Sequence Reference

Note

This data class is at a trial use maturity level and may change in future releases. Maturity levels are described in the GKS Maturity Model.

Computational Definition

A sequence of nucleic or amino acid character codes.

GA4GH Digest

Prefix	Inherent
None	[‘refgetAccession’, ‘type’]

Information Model

Some SequenceReference attributes are inherited from Entity.

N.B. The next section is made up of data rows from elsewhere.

/-! ## §1 (S6) the far mean's weight -/

/-- ★ **(S6)**: for `1 < L`, `0 < γ ≤ 1`, `0 ≤ b`, `0 ≤ p₀`, `1 < Λ`, `h = j + m ≤ K` and `(64√3Λ)² < L^m`:
`((L^j)²∕(L^h)²)·θ_{Λb}(K−h) ≤ θ_b(K−j)∕64` (`(L^j)²∕(L^h)² = q⁴`, `q := (√L⁻¹)^m`, B4: `q·θ_{Λb}(K−h) ≤ Λ·θ_b(K−j)`, `q·64√3Λ ≤ 1`). [cite: Balaban1985UV3, (7) p.257] -/
theorem far_mean_weight_le {L : ℕ} (hL : 1 < L) {γ b Λ p₀ : ℝ} (hγ : 0 < γ) (hγ1 : γ ≤ 1) (hb0 : 0 ≤ b) (hp : 0 ≤ p₀) (hΛ : 1 < Λ)
    {j m h K : ℕ} (hh : h = j + m) (hhK : h ≤ K) (hm : (64 * Real.sqrt 3 * Λ) ^ 2 < (L : ℝ) ^ m) :
    (((L : ℝ) ^ j) ^ 2 / ((L : ℝ) ^ h) ^ 2) * θBal L γ (Λ * b) p₀ (K - h) ≤ θBal L γ b p₀ (K - j) / 64 := by
  have hjh : j ≤ h := by omega
  have hL0 : (0 : ℝ) < L := by exact_mod_cast (lt_trans Nat.zero_lt_one hL)
  have hθ0 : 0 ≤ θBal L γ b p₀ (K - j) := by
    rw [θBal_eq]
    have hg := sqrt_coupling_pos_le (L := L) hL.le hγ (K - j)
    exact mul_nonneg hg.1.le (B10.pFun_nonneg b p₀ _ hb0 hg.1 (coupling_le_one hL.le hγ hγ1 _))
  have hB4 := Summit.QuantumFields.YangMills.Theorems.CovariantDischargeFarMeanThreshold.sqrt_inv_pow_mul_θBal_mul_le
    (L := L) (γ := γ) (b₀ := b) (p₀ := p₀) hL.le hγ hγ1 hb0 hp (by linarith : (0 : ℝ) ≤ Λ) hjh hhK
  rw [show h - j = m by omega] at hB4
  have hq0 : 0 < Real.sqrt ((L : ℝ)⁻¹) ^ m := pow_pos (Real.sqrt_pos.mpr (inv_pos.mpr hL0)) _
  have hq1 : Real.sqrt ((L : ℝ)⁻¹) ^ m ≤ 1 := by
    refine pow_le_one₀ (Real.sqrt_nonneg _) ?_
    rw [Real.sqrt_le_one]
    exact inv_le_one_of_one_le₀ (by exact_mod_cast hL.le)
  have hq2 : (Real.sqrt ((L : ℝ)⁻¹) ^ m) ^ 2 = (((L : ℝ) ^ m)⁻¹) :=
    Summit.QuantumFields.YangMills.Theorems.CovariantDischargeThresholdRatio.sqrt_inv_pow_sq L m
  have hratio_eq : ((L : ℝ) ^ j) ^ 2 / ((L : ℝ) ^ h) ^ 2 = (Real.sqrt ((L : ℝ)⁻¹) ^ m) ^ 4 := by
    rw [show (4 : ℕ) = 2 * 2 from rfl, pow_mul, hq2, hh, pow_add]
    have hLj : (L : ℝ) ^ j ≠ 0 := pow_ne_zero _ hL0.ne'
    have hLm : (L : ℝ) ^ m ≠ 0 := pow_ne_zero _ hL0.ne'
    field_simp
  have hqc : Real.sqrt ((L : ℝ)⁻¹) ^ m * (64 * Real.sqrt 3 * Λ) ≤ 1 := by
    have hc0 : 0 ≤ 64 * Real.sqrt 3 * Λ := by positivity
    have hsq : (Real.sqrt ((L : ℝ)⁻¹) ^ m * (64 * Real.sqrt 3 * Λ)) ^ 2 ≤ 1 := by
      rw [mul_pow, hq2, inv_mul_le_iff₀ (pow_pos hL0 m)]
      linarith only [hm]
    have hy0 : 0 ≤ Real.sqrt ((L : ℝ)⁻¹) ^ m * (64 * Real.sqrt 3 * Λ) := mul_nonneg hq0.le hc0
    exact (pow_le_one_iff_of_nonneg hy0 two_ne_zero).mp hsq
  have h3 : (1 : ℝ) ≤ Real.sqrt 3 := by
    rw [show (1 : ℝ) = Real.sqrt 1 by rw [Real.sqrt_one]]
    exact Real.sqrt_le_sqrt (by norm_num)
  rw [hratio_eq]
  set θ := θBal L γ b p₀ (K - j) with hθ_def
  set q := Real.sqrt ((L : ℝ)⁻¹) ^ m with hq_def
  have hΛ0 : (0 : ℝ) ≤ Λ := by linarith
  have step1 : q ^ 4 * θBal L γ (Λ * b) p₀ (K - h) ≤ q ^ 3 * (Λ * θ) := by
    rw [show q ^ 4 * θBal L γ (Λ * b) p₀ (K - h) = q ^ 3 * (q * θBal L γ (Λ * b) p₀ (K - h)) by ring]
    exact mul_le_mul_of_nonneg_left hB4 (by positivity)
  have step2 : q ^ 3 * (Λ * θ) ≤ q * (Λ * θ) := by
    have : q ^ 3 ≤ q := by
      calc q ^ 3 ≤ q ^ 1 := pow_le_pow_of_le_one hq0.le hq1 (by norm_num)
        _ = q := pow_one _
    exact mul_le_mul_of_nonneg_right this (mul_nonneg hΛ0 hθ0)
  have step3 : q * (Λ * θ) ≤ θ / 64 := by
    have hqΛ : q * Λ * 64 ≤ 1 := by
      have h0 : 0 ≤ q * Λ * 64 := by positivity
      have h1 : q * Λ * 64 ≤ q * Λ * 64 * Real.sqrt 3 := le_mul_of_one_le_right h0 h3
      have h2 : q * Λ * 64 * Real.sqrt 3 = q * (64 * Real.sqrt 3 * Λ) := by ring
      rw [h2] at h1
      exact h1.trans hqc
    have h4 := mul_le_mul_of_nonneg_right hqΛ hθ0
    have h5 : q * (Λ * θ) = (q * Λ * 64) * θ / 64 := by ring
    rw [h5]
    linarith only [h4]
  linarith only [step1, step2, step3]

/-! ## §2 `θ_K ≤ θ` past the slot `4^{p₀} ≤ L^j` -/

/-- ★ `θ_b(K) ≤ θ_b(K−j)` for `2j ≤ K` once `4^{p₀} ≤ L^j` (the ratio letter's factor `2^{p₀}(√L⁻¹)^j` is then `≤ 1`). [cite: Balaban1985UV3, (7) p.257] -/
theorem thetaK_le_theta {L : ℕ} (hL : 1 ≤ L) {γ b p₀ : ℝ} (hγ : 0 < γ) (hγ1 : γ ≤ 1) (hb0 : 0 ≤ b) (hp : 0 ≤ p₀) {K j : ℕ}
    (h2jK : 2 * j ≤ K) (h4 : (4 : ℝ) ^ p₀ ≤ (L : ℝ) ^ j) : θBal L γ b p₀ K ≤ θBal L γ b p₀ (K - j) := by
  have hθ0 : 0 ≤ θBal L γ b p₀ (K - j) := by
    rw [θBal_eq]
    have hg := sqrt_coupling_pos_le (L := L) hL hγ (K - j)
    exact mul_nonneg hg.1.le (B10.pFun_nonneg b p₀ _ hb0 hg.1 (coupling_le_one hL hγ hγ1 _))
  have hr := Summit.QuantumFields.YangMills.Theorems.CovariantDischargeThresholdRatio.θBal_le_two_rpow_mul_sqrt_inv_pow_mul
    hL hγ hγ1 hb0 hp h2jK
  have hL0 : (0 : ℝ) < (L : ℝ) ^ j := lt_of_lt_of_le (by positivity) h4
  have hq2 : ((2 : ℝ) ^ p₀ * Real.sqrt ((L : ℝ)⁻¹) ^ j) ^ 2 = (4 : ℝ) ^ p₀ * ((L : ℝ) ^ j)⁻¹ := by
    rw [mul_pow, Summit.QuantumFields.YangMills.Theorems.CovariantDischargeDoorExponentRows.sqrt_inv_pow_sq,
      ← Summit.QuantumFields.YangMills.Theorems.CovariantDischargeDoorExponentRows.two_rpow_mul_two_rpow, sq]
  have hle1sq : ((2 : ℝ) ^ p₀ * Real.sqrt ((L : ℝ)⁻¹) ^ j) ^ 2 ≤ 1 := by
    rw [hq2, mul_inv_le_iff₀ hL0, one_mul]; exact h4
  have hnn : (0 : ℝ) ≤ (2 : ℝ) ^ p₀ * Real.sqrt ((L : ℝ)⁻¹) ^ j := by positivity
  have hle1 : (2 : ℝ) ^ p₀ * Real.sqrt ((L : ℝ)⁻¹) ^ j ≤ 1 := (pow_le_one_iff_of_nonneg hnn two_ne_zero).mp hle1sq
  calc θBal L γ b p₀ K ≤ (2 : ℝ) ^ p₀ * Real.sqrt ((L : ℝ)⁻¹) ^ j * θBal L γ b p₀ (K - j) := hr
    _ ≤ 1 * θBal L γ b p₀ (K - j) := mul_le_mul_of_nonneg_right hle1 hθ0
    _ = θBal L γ b p₀ (K - j) := one_mul _

/-! ## §3 The signal knit in free reals -/

/-- **THE SIGNAL KNIT, ABSTRACTLY**: from the pairing row `|PAIR − (2·Mj − ρ·(2·Mh))| ≤ Ec + Ed`, the two mean rows `|Mj − fj| ≤ Aj`, `|Mh| ≤ xh + Ah`, the window
`3θ∕4 ≤ fj`, (S6) `ρ·xh ≤ θ∕64` and the four (η) budgets `Aj, ρ·Ah, Ec, Ed ≤ θ∕64` (`ρ ≥ 0`): `θ ≤ PAIR`. [folklore] -/
theorem signal_arith {PAIR Mj Mh fj θ xh ρ Ec Ed Aj Ah : ℝ} (hθ : 0 ≤ θ) (hρ : 0 ≤ ρ)
    (hS2 : |PAIR - (2 * Mj - ρ * (2 * Mh))| ≤ Ec + Ed) (hS3 : |Mj - fj| ≤ Aj) (hS4 : |Mh| ≤ xh + Ah) (hS5 : 3 / 4 * θ ≤ fj)
    (hS6 : ρ * xh ≤ θ / 64) (h7a : Aj ≤ θ / 64) (h7b : ρ * Ah ≤ θ / 64) (h7c : Ec ≤ θ / 64) (h7d : Ed ≤ θ / 64) : θ ≤ PAIR := by
  have a2 := (abs_le.mp hS2).1
  have a3 := (abs_le.mp hS3).1
  have a4 := (abs_le.mp hS4).2
  have hm4 : ρ * Mh ≤ ρ * (xh + Ah) := mul_le_mul_of_nonneg_left a4 hρ
  have hre : ρ * (xh + Ah) = ρ * xh + ρ * Ah := by ring
  rw [hre] at hm4
  linarith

Field	Flags	Type	Limits	Description
id		string	0..1	The ‘logical’ identifier of the Entity in the system of record, e.g. a UUID. This ‘id’ is unique within a given system, but may or may not be globally unique outside the system. It is used within a system to reference an object from another.
name		string	0..1	A primary name for the entity.
description		string	0..1	A free-text description of the Entity.
aliases	⋮	string	0..m	Alternative name(s) for the Entity.
extensions	⋮	Extension	0..m	A list of extensions to the Entity, that allow for capture of information not directly supported by elements defined in the model.
type		string	1..1	MUST be “SequenceReference”
refgetAccession		string	1..1	A GA4GH RefGet identifier for the referenced sequence, using the sha512t24u digest.
residueAlphabet		string	0..1	The interpretation of the character codes referred to by the refget accession, where “aa” specifies an amino acid character set, and “na” specifies a nucleic acid character set.
sequence		sequenceString	0..1	A sequenceString that is a literal representation of the referenced sequence.
moleculeType		string	0..1	Molecule types as defined by RefSeq (see Table 1). MUST be one of “genomic”, “RNA”, “mRNA”, or “protein”.
circular		boolean	0..1	A boolean indicating whether the molecule represented by the sequence is circular (true) or linear (false).